In the records below, find the line with "THEN for every" and the line with "weak continuity of". Print both exactly, along with every line between them, and no other line.

── Data for the task

/-! ## §2. Definition 3.2: the integrand `A_n^{(s)}(t+¼)` and `S_n := ∫_{ℤ₂} A_n^{(s)}(t+¼) dt` -/

/-- The `s`-th derivative `A_n^{(s)}(x + ¼)` in CLOSED FORM through (def_a):
`(−1)^s Σ_{k≤n} Σ_{i=1}^{2s+4} (i)_s a_{n,i,k} (x+k+¼)^{−(i+s)}` (over `ℚ`). [cite: Lai2025TwoAdicZeta, Lemma 3.3 (proof, first display, B-version)] -/
def DAsq (s δ n : ℕ) (x : ℚ) : ℚ :=
  (-1) ^ s * ∑ k ∈ range (n + 1), ∑ i ∈ Icc 1 (2 * s + 4),
    (i.ascFactorial s : ℚ) * coeffAs s δ n i k * ((x + k + 1 / 4) ^ (i + s))⁻¹

/-- **FIDELITY of the closed form**: `DAsq s δ n x = (d/dx)^s [A_n(x + ¼)]` at every `x` off the shifted poles (in
particular at every natural number). [cite: Lai2025TwoAdicZeta, Definition 3.2 (S_n := ∫ A_n^{(s)}(t+¼)dt) with Lemma 3.3 (proof)] -/
theorem DAsq_eq_iteratedDeriv (s : ℕ) {δ : ℕ} (hδ : δ ≤ 1) (n : ℕ) {x : ℚ} (hx : ∀ j ∈ range (n + 1), x + 1 / 4 + j ≠ 0) :
    DAsq s δ n x = iteratedDeriv s (fun y => As s δ n (y + 1 / 4)) x := by
  rw [iteratedDeriv_comp_add_const s (As s δ n) (1 / 4)]
  simp only
  rw [iteratedDeriv_As s hδ n s hx, DAsq]
  congr 1
  refine sum_congr rfl fun k _ => sum_congr rfl fun i _ => ?_
  ring_nf
/-- **[BBD] Theorem 3 for initial potentials that are measurable and bounded below** — the multiscale
Bakry–Émery criterion in log-Sobolev form with NO regularity hypothesis on `V₀`, NO upper bound on `V₀`,
and NO continuity assumption (e:continuity): let `C_∞ = ∫₀^∞ Ċ_t dt` be a covariance decomposition on
`ℝ^N` with `C_t ≻ 0` for `t > 0`, let `V₀ : ℝ^N → ℝ` be measurable and bounded below,
`ν₀ ∝ e^{−V₀} dP_{C_∞}`.  IF there are rates `λ̇_t`, locally integrable, with
`Ċ_t Hess V_t(φ) Ċ_t − ½ C̈_t ≥ λ̇_t Ċ_t` for all `φ` and `t > 0`, and `∫₀^∞ e^{−2λ_t} dt < ∞`
(`λ_t = ∫₀^t λ̇`), THEN for every `f ∈ C¹_c(ℝ^N)`,
`Ent_{ν₀}(f²) ≤ 2 (∫₀^∞ e^{−2λ_t} dt) · E_{ν₀}[⟨∇f, Ċ₀ ∇f⟩]`.
Proof: (e:LSI) for `ν_s`, `s > 0` (`logSobolev_renormExpect_shift_of_bounded_below`: restart at scale `s`,
where `e^{−V_s}` is in the smoothed class and (e:continuity) holds), then `s → 0⁺` by weak continuity of
`ν_s`.  This narrows the gap to the named fact `BauerschmidtBodineau_multiscaleBakryEmery` (census B16)
to degenerate `C_t` only.  Nothing here concerns Yang–Mills (no gauge instance of (e:assCt-mon) is in
print). [cite: BauerschmidtBodineauDagallier2023, Theorem 3] -/
theorem logSobolev_of_multiscaleBakryEmery_of_bounded_below
    (hCpos : ∀ t, 0 < t → (D.C t).PosDef)
    (hV : Measurable V₀) {b : ℝ} (hb : ∀ φ, b ≤ V₀ φ)
    {lamdot lam : ℝ → ℝ} (hMS : MultiscaleCondition D V₀ lamdot)
    (hli : ∀ t, 0 ≤ t → IntervalIntegrable lamdot volume 0 t)
    (hlam : ∀ t, 0 ≤ t → lam t = ∫ x in (0 : ℝ)..t, lamdot x)
    (hexp : IntegrableOn (fun t => Real.exp (-2 * lam t)) (Ioi 0))
    (f : EuclideanSpace ℝ (Fin N) → ℝ) (hf : ContDiff ℝ 1 f) (hfc : HasCompactSupport f) :
    ∫ φ, f φ ^ 2 * Real.log (f φ ^ 2) ∂(nu0 D V₀) -
        (∫ φ, f φ ^ 2 ∂(nu0 D V₀)) * Real.log (∫ φ, f φ ^ 2 ∂(nu0 D V₀)) ≤
      2 * (∫ t in Ioi (0 : ℝ), Real.exp (-2 * lam t)) *
        ∫ φ, ⟪gradient f φ, Matrix.toEuclideanLin (D.Cdot 0) (gradient f φ)⟫ ∂(nu0 D V₀) := by
  set ν := nu0 D V₀ with hν
  set I : ℝ := ∫ t in Ioi (0 : ℝ), Real.exp (-2 * lam t) with hI
  ---------------------------------------------------------------- the test functions
  set G₁ : EuclideanSpace ℝ (Fin N) → ℝ := fun φ => f φ ^ 2 * Real.log (f φ ^ 2) with hG₁
  set G₂ : EuclideanSpace ℝ (Fin N) → ℝ := fun φ => f φ ^ 2 with hG₂
  set Q : ℝ → EuclideanSpace ℝ (Fin N) → ℝ := fun t φ =>
    ⟪gradient f φ, Matrix.toEuclideanLin (D.Cdot t) (gradient f φ)⟫ with hQ
  have hfcont : Continuous f := hf.continuous
  have hgrad : gradient f = fun x => (InnerProductSpace.toDual ℝ (EuclideanSpace ℝ (Fin N))).symm
      (fderiv ℝ f x) := rfl
  have hgcont : Continuous (gradient f) := by
    rw [hgrad]
    exact (InnerProductSpace.toDual ℝ (EuclideanSpace ℝ (Fin N))).symm.continuous.comp
      (hf.continuous_fderiv one_ne_zero)
  have hgc : HasCompactSupport (gradient f) := by
    rw [hgrad]
    exact (hfc.fderiv (𝕜 := ℝ)).comp_left (map_zero _)
  obtain ⟨Bg, hBg⟩ : ∃ B, ∀ x, ‖gradient f x‖ ≤ B := hgcont.bounded_above_of_compact_support hgc
  have hBg0 : 0 ≤ Bg := (norm_nonneg _).trans (hBg 0)
  -- continuity, compact support, bounds, uniform continuity
  have hG₁c : Continuous G₁ := Real.continuous_mul_log.comp (hfcont.pow 2)
  have hG₂c : Continuous G₂ := hfcont.pow 2
  have hQc : ∀ t, Continuous (Q t) := fun t =>
    hgcont.inner ((Matrix.toEuclideanLin (D.Cdot t)).continuous_of_finiteDimensional.comp hgcont)
  have hG₁s : HasCompactSupport G₁ :=
    hfc.comp_left (g := fun y : ℝ => y ^ 2 * Real.log (y ^ 2)) (by simp)
  have hG₂s : HasCompactSupport G₂ := hfc.comp_left (g := fun y : ℝ => y ^ 2) (by simp)
  have hQs : ∀ t, HasCompactSupport (Q t) := fun t =>
    hgc.comp_left (g := fun v => ⟪v, Matrix.toEuclideanLin (D.Cdot t) v⟫) (by simp)
  obtain ⟨M₁, hM₁⟩ : ∃ B, ∀ x, ‖G₁ x‖ ≤ B := hG₁c.bounded_above_of_compact_support hG₁s
  obtain ⟨M₂, hM₂⟩ : ∃ B, ∀ x, ‖G₂ x‖ ≤ B := hG₂c.bounded_above_of_compact_support hG₂s
  have hQb : ∀ t x, |Q t x| ≤ (∑ k, ∑ l, |D.Cdot t k l|) * Bg ^ 2 := fun t x =>
    (abs_inner_toEuclideanLin_le' _ _).trans (mul_le_mul_of_nonneg_left
      (pow_le_pow_left₀ (norm_nonneg _) (hBg x) 2)
      (Finset.sum_nonneg fun k _ => Finset.sum_nonneg fun l _ => abs_nonneg _))
  have hG₁u : UniformContinuous G₁ := hG₁s.uniformContinuous_of_continuous hG₁c
  have hG₂u : UniformContinuous G₂ := hG₂s.uniformContinuous_of_continuous hG₂c
  have hQu : UniformContinuous (Q 0) := (hQs 0).uniformContinuous_of_continuous (hQc 0)
  ---------------------------------------------------------------- the three weak limits
  have hA : Tendsto (fun s => renormExpect D V₀ s G₁) (𝓝[>] 0) (𝓝 (∫ φ, G₁ φ ∂ν)) :=
    (tendsto_renormExpect_nhdsGE_zero D hV hb hG₁c.measurable
      (fun x => Real.norm_eq_abs _ ▸ hM₁ x) hG₁u).mono_left (nhdsWithin_mono _ Ioi_subset_Ici_self)
  have hB : Tendsto (fun s => renormExpect D V₀ s G₂) (𝓝[>] 0) (𝓝 (∫ φ, G₂ φ ∂ν)) :=
    (tendsto_renormExpect_nhdsGE_zero D hV hb hG₂c.measurable
      (fun x => Real.norm_eq_abs _ ▸ hM₂ x) hG₂u).mono_left (nhdsWithin_mono _ Ioi_subset_Ici_self)
  have hC0 : Tendsto (fun s => renormExpect D V₀ s (Q 0)) (𝓝[>] 0) (𝓝 (∫ φ, Q 0 φ ∂ν)) :=
    (tendsto_renormExpect_nhdsGE_zero D hV hb (hQc 0).measurable (hQb 0) hQu).mono_left
      (nhdsWithin_mono _ Ioi_subset_Ici_self)
  -- the `s`-dependent energy integrand: `|E_{ν_s}[Q_s] − E_{ν_s}[Q_0]| ≤ (Σ|Ċ_s − Ċ_0|) Bg²`
  have hQdiff : ∀ s x, |Q s x - Q 0 x| ≤ (∑ k, ∑ l, |D.Cdot s k l - D.Cdot 0 k l|) * Bg ^ 2 := by
    intro s x
    have e : Q s x - Q 0 x = ⟪gradient f x, Matrix.toEuclideanLin (D.Cdot s - D.Cdot 0)
        (gradient f x)⟫ := by
      simp only [hQ, map_sub, LinearMap.sub_apply, inner_sub_right]
    rw [e]
    refine (abs_inner_toEuclideanLin_le' _ _).trans ?_
    simp only [Matrix.sub_apply]
    exact mul_le_mul_of_nonneg_left (pow_le_pow_left₀ (norm_nonneg _) (hBg x) 2)
      (Finset.sum_nonneg fun k _ => Finset.sum_nonneg fun l _ => abs_nonneg _)
  have hη : Tendsto (fun s => (∑ k, ∑ l, |D.Cdot s k l - D.Cdot 0 k l|) * Bg ^ 2) (𝓝[>] 0)
      (𝓝 0) := by
    have h := ((tendsto_sum_abs_Cdot_sub_nhds_zero D).mono_left
      (nhdsWithin_le_nhds (s := Ioi (0 : ℝ)) (a := 0))).mul_const (Bg ^ 2)
    rwa [zero_mul] at h
  have hC : Tendsto (fun s => renormExpect D V₀ s (Q s)) (𝓝[>] 0) (𝓝 (∫ φ, Q 0 φ ∂ν)) := by
    refine hC0.congr_dist (squeeze_zero' (Eventually.of_forall fun s => dist_nonneg) ?_ hη)
    filter_upwards [self_mem_nhdsWithin] with s hs
    rw [Real.dist_eq]
    exact abs_renormExpect_sub_renormExpect_le D hV hb (le_of_lt hs) (hQc 0).measurable
      (hQc s).measurable (hQb 0) (hQb s) fun x => by rw [abs_sub_comm]; exact hQdiff s x
  ---------------------------------------------------------------- the constants
  -- `λ_s → 0`
  have hlam0 : Tendsto lam (𝓝[>] 0) (𝓝 0) := by
    have hprim : ContinuousOn (fun t => ∫ x in (0 : ℝ)..t, lamdot x) (uIcc 0 1) :=
      intervalIntegral.continuousOn_primitive_interval' (hli 1 zero_le_one) left_mem_uIcc
    have h0 : ContinuousWithinAt (fun t => ∫ x in (0 : ℝ)..t, lamdot x) (Ici 0) 0 := by
      rw [← continuousWithinAt_Icc_iff_Ici zero_lt_one]
      have h := hprim 0 left_mem_uIcc
      rwa [uIcc_of_le zero_le_one] at h
    have h1 : Tendsto (fun t => ∫ x in (0 : ℝ)..t, lamdot x) (𝓝[>] 0) (𝓝 0) := by
      have h := h0.tendsto.mono_left (nhdsWithin_mono (0 : ℝ) Ioi_subset_Ici_self)
      simpa using h
    refine h1.congr' ?_
    filter_upwards [self_mem_nhdsWithin] with t ht
    exact (hlam t (le_of_lt ht)).symm
  -- `∫_s^∞ e^{−2λ} → ∫_0^∞ e^{−2λ}`
  have htail : Tendsto (fun s => ∫ t in Ioi s, Real.exp (-2 * lam t)) (𝓝[>] 0) (𝓝 I) := by
    have hii : IntervalIntegrable (fun t => Real.exp (-2 * lam t)) volume 0 1 := by
      rw [intervalIntegrable_iff_integrableOn_Ioc_of_le zero_le_one]
      exact hexp.mono_set Ioc_subset_Ioi_self
    have hprim : ContinuousOn (fun s => ∫ x in (0 : ℝ)..s, Real.exp (-2 * lam x)) (uIcc 0 1) :=
      intervalIntegral.continuousOn_primitive_interval' hii left_mem_uIcc
    have h0 : ContinuousWithinAt (fun s => ∫ x in (0 : ℝ)..s, Real.exp (-2 * lam x)) (Ici 0) 0 := by
      rw [← continuousWithinAt_Icc_iff_Ici zero_lt_one]
      have h := hprim 0 left_mem_uIcc
      rwa [uIcc_of_le zero_le_one] at h
    have h1 : Tendsto (fun s => I - ∫ x in (0 : ℝ)..s, Real.exp (-2 * lam x)) (𝓝[>] 0) (𝓝 I) := by
      have h := (h0.tendsto.mono_left (nhdsWithin_mono (0 : ℝ) Ioi_subset_Ici_self)).const_sub I
      simpa using h
    refine h1.congr' ?_
    filter_upwards [self_mem_nhdsWithin] with s hs
    have hs' : 0 < s := hs
    have hsplit := setIntegral_union (Ioc_disjoint_Ioi_same (a := (0 : ℝ)) (b := s))
      measurableSet_Ioi (hexp.mono_set Ioc_subset_Ioi_self) (hexp.mono_set (Ioi_subset_Ioi hs'.le))
    rw [Ioc_union_Ioi_eq_Ioi hs'.le] at hsplit
    rw [intervalIntegral.integral_of_le hs'.le, hI, hsplit]
    ring
  have hK : Tendsto (fun s => ∫ τ in Ioi (0 : ℝ), Real.exp (-2 * (lam (s + τ) - lam s))) (𝓝[>] 0)
      (𝓝 I) := by
    simp only [integral_exp_sub]
    have he : Tendsto (fun s => Real.exp (2 * lam s)) (𝓝[>] 0) (𝓝 1) := by
      have h := (Real.continuous_exp.tendsto _).comp (hlam0.const_mul 2)
      rw [mul_zero, Real.exp_zero] at h
      exact h
    have h := he.mul htail
    rwa [one_mul] at h
  ---------------------------------------------------------------- (e:LSI) for `ν_s`, eventually in `s`
  obtain ⟨c, hc, hCinf⟩ := exists_pos_mul_norm_sq_le_inner_Cinf D zero_le_one (hCpos 1 one_pos)
  have hP : ∀ᶠ s in 𝓝[>] (0 : ℝ),
      renormExpect D V₀ s G₁ - renormExpect D V₀ s G₂ * Real.log (renormExpect D V₀ s G₂) ≤
        2 * (∫ τ in Ioi (0 : ℝ), Real.exp (-2 * (lam (s + τ) - lam s))) *
          renormExpect D V₀ s (Q s) := by
    filter_upwards [self_mem_nhdsWithin,
      nhdsWithin_le_nhds (eventually_mul_norm_sq_le_inner_Cinf_sub_C D hc hCinf)] with s hs hlow
    exact logSobolev_renormExpect_shift_of_bounded_below D hV hb hMS hli hlam hexp hs (hCpos s hs)
      (half_pos hc) hlow f hf hfc
  ---------------------------------------------------------------- pass to the limit
  have hL : Tendsto (fun s => renormExpect D V₀ s G₁ -
      renormExpect D V₀ s G₂ * Real.log (renormExpect D V₀ s G₂)) (𝓝[>] 0)
      (𝓝 ((∫ φ, G₁ φ ∂ν) - (∫ φ, G₂ φ ∂ν) * Real.log (∫ φ, G₂ φ ∂ν))) :=
    hA.sub ((Real.continuous_mul_log.tendsto _).comp hB)
  have hR : Tendsto (fun s => 2 * (∫ τ in Ioi (0 : ℝ), Real.exp (-2 * (lam (s + τ) - lam s))) *
      renormExpect D V₀ s (Q s)) (𝓝[>] 0) (𝓝 (2 * I * ∫ φ, Q 0 φ ∂ν)) :=
    (hK.const_mul 2).mul hC
  exact le_of_tendsto_of_tendsto hL hR hP

/-- **[BBD] Theorem 3 for `V₀` measurable and bounded below, nondegeneracy stated on the metric `Ċ₀`**:
the conclusion of `logSobolev_of_multiscaleBakryEmery_of_bounded_below` under `Ċ₀ ≻ 0` (instead of
`C_t ≻ 0` for `t > 0`; `CovDecomposition.posDef_C_of_posDef_Cdot_zero`): for `V₀` measurable and bounded
below, (e:assCt-mon) with locally integrable rates and `∫₀^∞ e^{−2λ_t} dt < ∞`, every `f ∈ C¹_c` satisfies
`Ent_{ν₀}(f²) ≤ 2 (∫₀^∞ e^{−2λ_t} dt) · E_{ν₀}[⟨∇f, Ċ₀ ∇f⟩]` — no regularity of `V₀`, no (e:continuity).
Nothing here concerns Yang–Mills. [cite: BauerschmidtBodineauDagallier2023, Theorem 3] -/
theorem logSobolev_of_multiscaleBakryEmery_of_bounded_below_of_posDef_Cdot_zero
    (h0 : (D.Cdot 0).PosDef)
    (hV : Measurable V₀) {b : ℝ} (hb : ∀ φ, b ≤ V₀ φ)
    {lamdot lam : ℝ → ℝ} (hMS : MultiscaleCondition D V₀ lamdot)
    (hli : ∀ t, 0 ≤ t → IntervalIntegrable lamdot volume 0 t)
    (hlam : ∀ t, 0 ≤ t → lam t = ∫ x in (0 : ℝ)..t, lamdot x)
    (hexp : IntegrableOn (fun t => Real.exp (-2 * lam t)) (Ioi 0))
    (f : EuclideanSpace ℝ (Fin N) → ℝ) (hf : ContDiff ℝ 1 f) (hfc : HasCompactSupport f) :
    ∫ φ, f φ ^ 2 * Real.log (f φ ^ 2) ∂(nu0 D V₀) -
        (∫ φ, f φ ^ 2 ∂(nu0 D V₀)) * Real.log (∫ φ, f φ ^ 2 ∂(nu0 D V₀)) ≤
      2 * (∫ t in Ioi (0 : ℝ), Real.exp (-2 * lam t)) *
        ∫ φ, ⟪gradient f φ, Matrix.toEuclideanLin (D.Cdot 0) (gradient f φ)⟫ ∂(nu0 D V₀) :=
  logSobolev_of_multiscaleBakryEmery_of_bounded_below D
    (fun _ ht => D.posDef_C_of_posDef_Cdot_zero h0 ht) hV hb hMS hli hlam hexp f hf hfc

end Main

end Polchinski

end Literature.Analysis.FunctionSpaces

end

────

▶ **The answer**
(`λ_t = ∫₀^t λ̇`), THEN for every `f ∈ C¹_c(ℝ^N)`,
`Ent_{ν₀}(f²) ≤ 2 (∫₀^∞ e^{−2λ_t} dt) · E_{ν₀}[⟨∇f, Ċ₀ ∇f⟩]`.
Proof: (e:LSI) for `ν_s`, `s > 0` (`logSobolev_renormExpect_shift_of_bounded_below`: restart at scale `s`,
where `e^{−V_s}` is in the smoothed class and (e:continuity) holds), then `s → 0⁺` by weak continuity of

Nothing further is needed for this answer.